Doubts persist, however, that any of these options represent true sustainability, even when consideration is extended to prolific plantations of acacia and eucalyptus
trees, both of which rapidly exhaust tropical soils of nutrients and fall far short of even 100 years of high productivity.79 The nearest approach to true sustainability could be the immediate-locale use of sun-dried wood from well-managed energy planta­tions, using highly efficient wood-burning stoves; the necessary high rates of biomass “mining” (probably requiring some method of energy-dependent biomass drying) to support predicted rates of growth of gasoline and biofuel consumption appears to be mathematically unsustainable.79 In any case, intensive energy crop plantations would certainly require a high degree of environmental monitoring and management to avoid biological collapse unless lavish amounts of fertilizers are applied and maxi­mum yields are ensured by equally large supplies of insecticides and pesticides.

A final twist is the impact of global climate change: could global warming (at least for a limited time, perhaps as long as 50-100 years) increase plant growth to such an extent that biomass extraction targets would be more closely met? Even accurately predicting biomass yields from monocultures of fast-growing tree species such as willow in the northeastern United States suffers from methodological weaknesses.92 The effects of changes in daily minimum and maximum temperatures are complex because they differentially influence crop yield parameters; this is a major area of uncertainty for projecting yield responses to climate change.93 For three major cereal species (wheat, corn, and barley), and an increase in annual global temperatures since 1980 of approximately 0.4°C, there is evidence for decrease in yield; the magnitude of the effect is small in comparison with the technological yield gains during the same period but suggests that rising temperature might cancel out the expected increase in yield because of increased CO2 concentrations.9495 Using the global environment as an uncontrolled experimental system has its methodological drawbacks, but the results of the one long-term field trial to attempt to isolate the effects of temperature on rice growth indicate that a 15% reduction in yield could result from each 1°C rise in temperature, a much greater effect than predicted by simulation models.96 The International Panel on Climate Change has, in stark contrast, predicted that CO2 benefits will exceed temperature-induced yield reductions with a modest rise in tem­perature. Because this conclusion has received wide media coverage, it is important to examine the detailed conclusions for food, fiber, and forest products: [53]

• Globally, commercial timber productivity rises modestly with climate change in the short to medium term, with large regional variability around the global trend.

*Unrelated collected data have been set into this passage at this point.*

import Literature.Analysis.Matrix.QuadraticCombesThomas

/-!
# `T4Continuum.ShellMeasurePenalisedCoercivity` — ROW S120 = J5 of the NE7c (α)-JUNCTION PROGRAMME: PENALISED COERCIVITY —
# a gap on the constraint slice + a penalty bounded below off the slice ⟹ accretivity of `A + a·CᴴC` on the WHOLE space
# (the `hacc` shape of `Literature.Analysis.Matrix.CoerciveCombesThomas.accretive_combes_thomas` and of the `Beta/` engines)

(cell `pub-balaban`, sub-cell `t4`, NE7c (node U5b); estimate lane; owner RULING R-ne7cp1-g37-9 (journal l.24086) books the lemma:
«the J-programme's suppliers give the GAP either ON THE SLICE (NE3's `SlicePoincare`: `T = {QY = 0, RD^*Y = 0}`) or as a cell-sum
coercivity (`Beta/MultiscaleCoercive*`), while the CT consumers want `hacc : ∀ v, m·Σ‖v i‖² ≤ Re Σ conj(v i)·(A v) i` on the WHOLE
space for `A = Δ₁ + D^*RD + aQ^*Q` ([Balaban1985Variational] (81)∕(101)–(103); [B9] Sect. A–B's `Δ_a = Δ + DRD^* + Q^*aQ`) —
the bridge is ABSTRACT LINEAR ALGEBRA»; imports `Literature/Analysis/Matrix/QuadraticCombesThomas` ONLY (for the tree's Cauchy–Schwarz `norm_star_dotProduct_le_sqrt_mul_sqrt`); touches NO host, NO row of the ONE CALL; census COUNT unchanged;
[folklore]; 0 `def`, 0 `def … : Prop`, 0 sorry, 0 citation tags.)

HONEST FRAMING.  Finite four-torus programme, rung (B)+1 only — NOT infinite volume, NOT a mass gap, NOT the Clay problem, NOT
summit progress.  NE7c (`T4IndicatorShell.ShellWeightBound`) is NOT PRINTED in [Balaban 1983–89] and NOT PROVED; «NE7c ⇐ the named
binders» (trigger c3).  THIS FILE is a generic finite-dimensional lemma of OURS; the slice gap, the penalty's lower bound and the
sesquilinear bound are HYPOTHESES (their suppliers are NE3's slice coercivity ∕ `Beta/MultiscaleCoercive*` ∕ node O); nothing of
Bałaban's is asserted, cited or discharged.  HONEST DEPENDENCY (cell): continuum YM on T⁴ ⇐ BetaPertH ∧ nine spine estimates
(0/9 proved); BetaPertH ⇐ (D1) ∧ (D4) ∧ CAP+tail; G-an2-4 gates asym, D1 and NE2/3/4.

THE STATEMENT.  `ι, κ` finite; `A : Matrix ι ι ℂ`, `C : Matrix κ ι ℂ` (the STACKED penalty, e.g. `C = (R^{1∕2}D^* ; a′^{1∕2}Q)`);
a splitting of every vector `v = πT v + πS v` supplied as DATA (two maps, no linearity required) with `C (πT v) = 0` (the slice is
in the kernel of the penalty) and `σ²·Σ‖πS v‖² ≤ Σ‖(C (πS v)) k‖²` (the penalty is bounded below OFF the slice); the slice gap
`m·Σ‖πT v‖² ≤ Re⟨πT v, A (πT v)⟩`; the sesquilinear bound `‖⟨t, A s⟩‖ ≤ Λ‖t‖‖s‖` for all `t, s`.  THEN for every
`a ≥ a₀ := (Λ + 2Λ²∕m + m∕2)∕σ²`:
* `penalised_coercive_split` — `(m∕2)·(Σ‖πT v‖² + Σ‖πS v‖²) ≤ Re⟨v, (A + a·CᴴC) v⟩` (the 2×2 step
  `mT² − 2ΛTS − ΛS² + aσ²S² ≥ (m∕2)(T² + S²)`, i.e. `(m∕2)(T − (2Λ∕m)S)² ≥ 0`);
* `penalised_accretive` — `(m∕4)·Σ‖v i‖² ≤ Re Σ conj(v i)·((A + a·CᴴC) v) i` — the `hacc` shape (`‖t + s‖² ≤ 2‖t‖² + 2‖s‖²`).
-/

noncomputable section

open Finset
open scoped Matrix ComplexConjugate

namespace Summit.QuantumFields.BalabanUV.T4Continuum.ShellMeasurePenalisedCoercivity

open Literature.Analysis.Matrix (norm_star_dotProduct_le_sqrt_mul_sqrt)

variable {ι κ : Type*} [Fintype ι] [Fintype κ]

/-! ## §1 ℓ² bookkeeping on `ι → ℂ` -/

/-- `⟨x, x⟩ = Σ‖x k‖²` as a complex number. [folklore] -/
theorem star_dotProduct_self_eq (x : κ → ℂ) : star x ⬝ᵥ x = ((∑ k, ‖x k‖ ^ 2 : ℝ) : ℂ) := by
  simp only [dotProduct, Pi.star_apply, Complex.star_def, Complex.conj_mul', Complex.ofReal_sum, Complex.ofReal_pow]

/-- `Σ‖t i + s i‖² ≤ 2Σ‖t i‖² + 2Σ‖s i‖²`. [folklore] -/
theorem sum_norm_sq_add_le (t s : ι → ℂ) :
    ∑ i, ‖(t + s) i‖ ^ 2 ≤ 2 * ∑ i, ‖t i‖ ^ 2 + 2 * ∑ i, ‖s i‖ ^ 2 := by
  rw [Finset.mul_sum, Finset.mul_sum, ← Finset.sum_add_distrib]
  refine Finset.sum_le_sum fun i _ => ?_
  have h := norm_add_le (t i) (s i)
  have h0 := norm_nonneg (t i + s i)
  rw [Pi.add_apply]
  nlinarith [sq_nonneg (‖t i‖ - ‖s i‖), norm_nonneg (t i), norm_nonneg (s i)]

/-- The penalty's quadratic form is the squared norm of `C v`: `⟨v, CᴴC v⟩ = Σ‖(Cv) k‖²`. [folklore] -/
theorem star_dotProduct_conjTranspose_mul_mulVec (C : Matrix κ ι ℂ) (v : ι → ℂ) :
    star v ⬝ᵥ ((Cᴴ * C) *ᵥ v) = ((∑ k, ‖(C *ᵥ v) k‖ ^ 2 : ℝ) : ℂ) := by
  rw [← Matrix.mulVec_mulVec, Matrix.dotProduct_mulVec, ← Matrix.star_mulVec, star_dotProduct_self_eq]

/-! ## §2 Penalised coercivity -/

/-- **PENALISED COERCIVITY, SPLIT FORM.**  `A : Matrix ι ι ℂ`, `C : Matrix κ ι ℂ`; a splitting `v = πT v + πS v` (DATA) with
`C (πT v) = 0` and `σ²Σ‖πS v‖² ≤ Σ‖C (πS v)‖²` (`σ > 0`); the slice gap `mΣ‖πT v‖² ≤ Re⟨πT v, A(πT v)⟩` (`m > 0`); the sesquilinear
bound `‖⟨t, As⟩‖ ≤ Λ√(Σ‖t‖²)√(Σ‖s‖²)` (`Λ ≥ 0`).  Then for `a ≥ (Λ + 2Λ²∕m + m∕2)∕σ²`:
`(m∕2)(Σ‖πT v‖² + Σ‖πS v‖²) ≤ Re⟨v, (A + a·CᴴC)v⟩`. [folklore] -/
theorem penalised_coercive_split (A : Matrix ι ι ℂ) (C : Matrix κ ι ℂ) (πT πS : (ι → ℂ) → (ι → ℂ))
    (hsplit : ∀ v, πT v + πS v = v) (hker : ∀ v, C *ᵥ πT v = 0)
    {Λ σ m : ℝ} (hΛ : 0 ≤ Λ) (hσ : 0 < σ) (hm : 0 < m)
    (hbd : ∀ t s : ι → ℂ, ‖star t ⬝ᵥ (A *ᵥ s)‖ ≤ Λ * Real.sqrt (∑ i, ‖t i‖ ^ 2) * Real.sqrt (∑ i, ‖s i‖ ^ 2))
    (hlow : ∀ v, σ ^ 2 * ∑ i, ‖πS v i‖ ^ 2 ≤ ∑ k, ‖(C *ᵥ πS v) k‖ ^ 2)
    (hgap : ∀ v, m * ∑ i, ‖πT v i‖ ^ 2 ≤ (star (πT v) ⬝ᵥ (A *ᵥ πT v)).re)
    {a : ℝ} (ha : (Λ + 2 * Λ ^ 2 / m + m / 2) / σ ^ 2 ≤ a) (v : ι → ℂ) :
    m / 2 * (∑ i, ‖πT v i‖ ^ 2 + ∑ i, ‖πS v i‖ ^ 2) ≤
      (star v ⬝ᵥ ((A + (a : ℂ) • (Cᴴ * C)) *ᵥ v)).re := by
  set t := πT v with ht
  set s := πS v with hs
  set T := Real.sqrt (∑ i, ‖t i‖ ^ 2) with hT
  set S := Real.sqrt (∑ i, ‖s i‖ ^ 2) with hS
  have hT0 : 0 ≤ ∑ i, ‖t i‖ ^ 2 := Finset.sum_nonneg fun i _ => by positivity
  have hS0 : 0 ≤ ∑ i, ‖s i‖ ^ 2 := Finset.sum_nonneg fun i _ => by positivity
  have hTT : T ^ 2 = ∑ i, ‖t i‖ ^ 2 := Real.sq_sqrt hT0
  have hSS : S ^ 2 = ∑ i, ‖s i‖ ^ 2 := Real.sq_sqrt hS0
  have hTn : 0 ≤ T := Real.sqrt_nonneg _
  have hSn : 0 ≤ S := Real.sqrt_nonneg _
  have hv : v = t + s := (hsplit v).symm
  -- (1) the `A`-form expanded along `v = t + s`
  have hA : star v ⬝ᵥ (A *ᵥ v) =
      star t ⬝ᵥ (A *ᵥ t) + star t ⬝ᵥ (A *ᵥ s) + (star s ⬝ᵥ (A *ᵥ t) + star s ⬝ᵥ (A *ᵥ s)) := by
    rw [hv, Matrix.mulVec_add, star_add, add_dotProduct, dotProduct_add, dotProduct_add]
  -- (2) the penalty form: `C v = C s`
  have hkt : C *ᵥ t = 0 := hker v
  have hCv : C *ᵥ v = C *ᵥ s := by rw [hv, Matrix.mulVec_add, hkt, zero_add]
  have hP : star v ⬝ᵥ (((a : ℂ) • (Cᴴ * C)) *ᵥ v) = ((a * ∑ k, ‖(C *ᵥ s) k‖ ^ 2 : ℝ) : ℂ) := by
    rw [Matrix.smul_mulVec, dotProduct_smul, star_dotProduct_conjTranspose_mul_mulVec, hCv, smul_eq_mul,
      Complex.ofReal_mul]
  -- (3) the real parts
  have hre : (star v ⬝ᵥ ((A + (a : ℂ) • (Cᴴ * C)) *ᵥ v)).re =
      (star t ⬝ᵥ (A *ᵥ t)).re + (star t ⬝ᵥ (A *ᵥ s)).re + (star s ⬝ᵥ (A *ᵥ t)).re + (star s ⬝ᵥ (A *ᵥ s)).re +
        a * ∑ k, ‖(C *ᵥ s) k‖ ^ 2 := by
    rw [Matrix.add_mulVec, dotProduct_add, Complex.add_re, hA, hP, Complex.ofReal_re]
    simp only [Complex.add_re]
    ring
  have h1 : m * T ^ 2 ≤ (star t ⬝ᵥ (A *ᵥ t)).re := by rw [hTT]; exact hgap v
  have h2 : -(Λ * T * S) ≤ (star t ⬝ᵥ (A *ᵥ s)).re :=
    (neg_le_neg (hbd t s)).trans (abs_le.mp (Complex.abs_re_le_norm _)).1
  have h3 : -(Λ * S * T) ≤ (star s ⬝ᵥ (A *ᵥ t)).re :=
    (neg_le_neg (hbd s t)).trans (abs_le.mp (Complex.abs_re_le_norm _)).1
  have h4 : -(Λ * S * S) ≤ (star s ⬝ᵥ (A *ᵥ s)).re :=
    (neg_le_neg (hbd s s)).trans (abs_le.mp (Complex.abs_re_le_norm _)).1
  have h5 : a * (σ ^ 2 * S ^ 2) ≤ a * ∑ k, ‖(C *ᵥ s) k‖ ^ 2 := by
    have ha0 : 0 ≤ a := le_trans (by positivity) ha
    rw [hSS]
    exact mul_le_mul_of_nonneg_left (hlow v) ha0
  -- (4) the 2×2 step: `aσ² ≥ Λ + 2Λ²/m + m/2`
  have hσ2 : 0 < σ ^ 2 := by positivity
  have ha' : Λ + 2 * Λ ^ 2 / m + m / 2 ≤ a * σ ^ 2 := by
    rwa [div_le_iff₀ hσ2] at ha
  have hkey : m / 2 * (T ^ 2 + S ^ 2) ≤
      m * T ^ 2 - Λ * T * S - Λ * S * T - Λ * S * S + a * (σ ^ 2 * S ^ 2) := by
    have hsq : 0 ≤ m / 2 * (T - 2 * Λ / m * S) ^ 2 := by positivity
    have hexp : m / 2 * (T - 2 * Λ / m * S) ^ 2 = m / 2 * T ^ 2 - 2 * Λ * T * S + 2 * Λ ^ 2 / m * S ^ 2 := by
      field_simp
      ring
    nlinarith [mul_le_mul_of_nonneg_right ha' (sq_nonneg S)]
  rw [hre, hTT.symm, hSS.symm]
  linarith

/-- **PENALISED ACCRETIVITY — the `hacc` shape.**  Under the hypotheses of `penalised_coercive_split`, for `a ≥ (Λ + 2Λ²∕m + m∕2)∕σ²`:
`(m∕4)·Σ‖v i‖² ≤ Re Σ conj(v i)·((A + a·CᴴC)v) i` — literally the accretivity hypothesis of
`Literature.Analysis.Matrix.accretive_combes_thomas` (and, with `nsq`, of the `Beta/AccretiveCombesThomas` engine) for the penalised
operator, with `m∕4` in place of the slice gap `m`. [folklore] -/
theorem penalised_accretive (A : Matrix ι ι ℂ) (C : Matrix κ ι ℂ) (πT πS : (ι → ℂ) → (ι → ℂ))
    (hsplit : ∀ v, πT v + πS v = v) (hker : ∀ v, C *ᵥ πT v = 0)
    {Λ σ m : ℝ} (hΛ : 0 ≤ Λ) (hσ : 0 < σ) (hm : 0 < m)
    (hbd : ∀ t s : ι → ℂ, ‖star t ⬝ᵥ (A *ᵥ s)‖ ≤ Λ * Real.sqrt (∑ i, ‖t i‖ ^ 2) * Real.sqrt (∑ i, ‖s i‖ ^ 2))
    (hlow : ∀ v, σ ^ 2 * ∑ i, ‖πS v i‖ ^ 2 ≤ ∑ k, ‖(C *ᵥ πS v) k‖ ^ 2)
    (hgap : ∀ v, m * ∑ i, ‖πT v i‖ ^ 2 ≤ (star (πT v) ⬝ᵥ (A *ᵥ πT v)).re)
    {a : ℝ} (ha : (Λ + 2 * Λ ^ 2 / m + m / 2) / σ ^ 2 ≤ a) :
    ∀ v : ι → ℂ, m / 4 * ∑ i, ‖v i‖ ^ 2 ≤ (∑ i, star (v i) * ((A + (a : ℂ) • (Cᴴ * C)) *ᵥ v) i).re := by
  intro v
  have h := penalised_coercive_split A C πT πS hsplit hker hΛ hσ hm hbd hlow hgap ha v
  have hv : ∑ i, ‖v i‖ ^ 2 ≤ 2 * ∑ i, ‖πT v i‖ ^ 2 + 2 * ∑ i, ‖πS v i‖ ^ 2 := by
    have := sum_norm_sq_add_le (πT v) (πS v)
    rwa [hsplit v] at this
  have hdot : (∑ i, star (v i) * ((A + (a : ℂ) • (Cᴴ * C)) *ᵥ v) i) =
      star v ⬝ᵥ ((A + (a : ℂ) • (Cᴴ * C)) *ᵥ v) := rfl
  rw [hdot]
  nlinarith

/-! ## §3 Non-vacuity (crew rule G-1): the hypotheses are jointly inhabited -/

/-- On `Fin 2` with `A = m·1`, `C = σ·1` and the trivial slice `πT = 0`, `πS = id`, every hypothesis holds (`Λ = m`,
`a = a₀`), so the binder list is jointly inhabited (crew rule G-1); an instance with a genuine slice is the consumer's (J3 ∕ node O).
[folklore] -/
example (m σ : ℝ) (hm : 0 < m) (hσ : 0 < σ) (v : Fin 2 → ℂ) :
    m / 4 * ∑ i, ‖v i‖ ^ 2 ≤
      (∑ i, star (v i) * ((((m : ℂ)) • (1 : Matrix (Fin 2) (Fin 2) ℂ) +
        (((m + 2 * m ^ 2 / m + m / 2) / σ ^ 2 : ℝ) : ℂ) • (((σ : ℂ) • (1 : Matrix (Fin 2) (Fin 2) ℂ))ᴴ *
          ((σ : ℂ) • (1 : Matrix (Fin 2) (Fin 2) ℂ)))) *ᵥ v) i).re := by
  refine penalised_accretive ((m : ℂ) • (1 : Matrix (Fin 2) (Fin 2) ℂ)) ((σ : ℂ) • (1 : Matrix (Fin 2) (Fin 2) ℂ))
    (fun _ => 0) (fun v => v) (fun v => by simp) (fun v => by simp) hm.le hσ hm ?_ ?_ ?_ le_rfl v
  · intro t s
    rw [Matrix.smul_mulVec, Matrix.one_mulVec, dotProduct_smul, smul_eq_mul, norm_mul, Complex.norm_real,
      Real.norm_eq_abs, abs_of_pos hm, mul_assoc]
    exact mul_le_mul_of_nonneg_left (norm_star_dotProduct_le_sqrt_mul_sqrt t s) hm.le
  · intro v
    apply le_of_eq
    rw [Matrix.smul_mulVec, Matrix.one_mulVec, Finset.mul_sum]
    refine Finset.sum_congr rfl fun k _ => ?_
    rw [Pi.smul_apply, smul_eq_mul, norm_mul, Complex.norm_real, Real.norm_eq_abs, abs_of_pos hσ, mul_pow]
  · intro v
    simp

end Summit.QuantumFields.BalabanUV.T4Continuum.ShellMeasurePenalisedCoercivity

end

Taken together, these International Panel on Climate Change prognoses suggest some short-term improvement in the productivity of a range of plant species, including timber grown as feedstocks for lignocellulosic ethanol, but the predictions become more unreliable as the geographical area narrows and related effects of climate are considered. This highlights the obvious conclusion that geostatistical surveys and controlled experiments should both be pursued vigorously as priority issues for agronomy and plant physiology in the next ten years.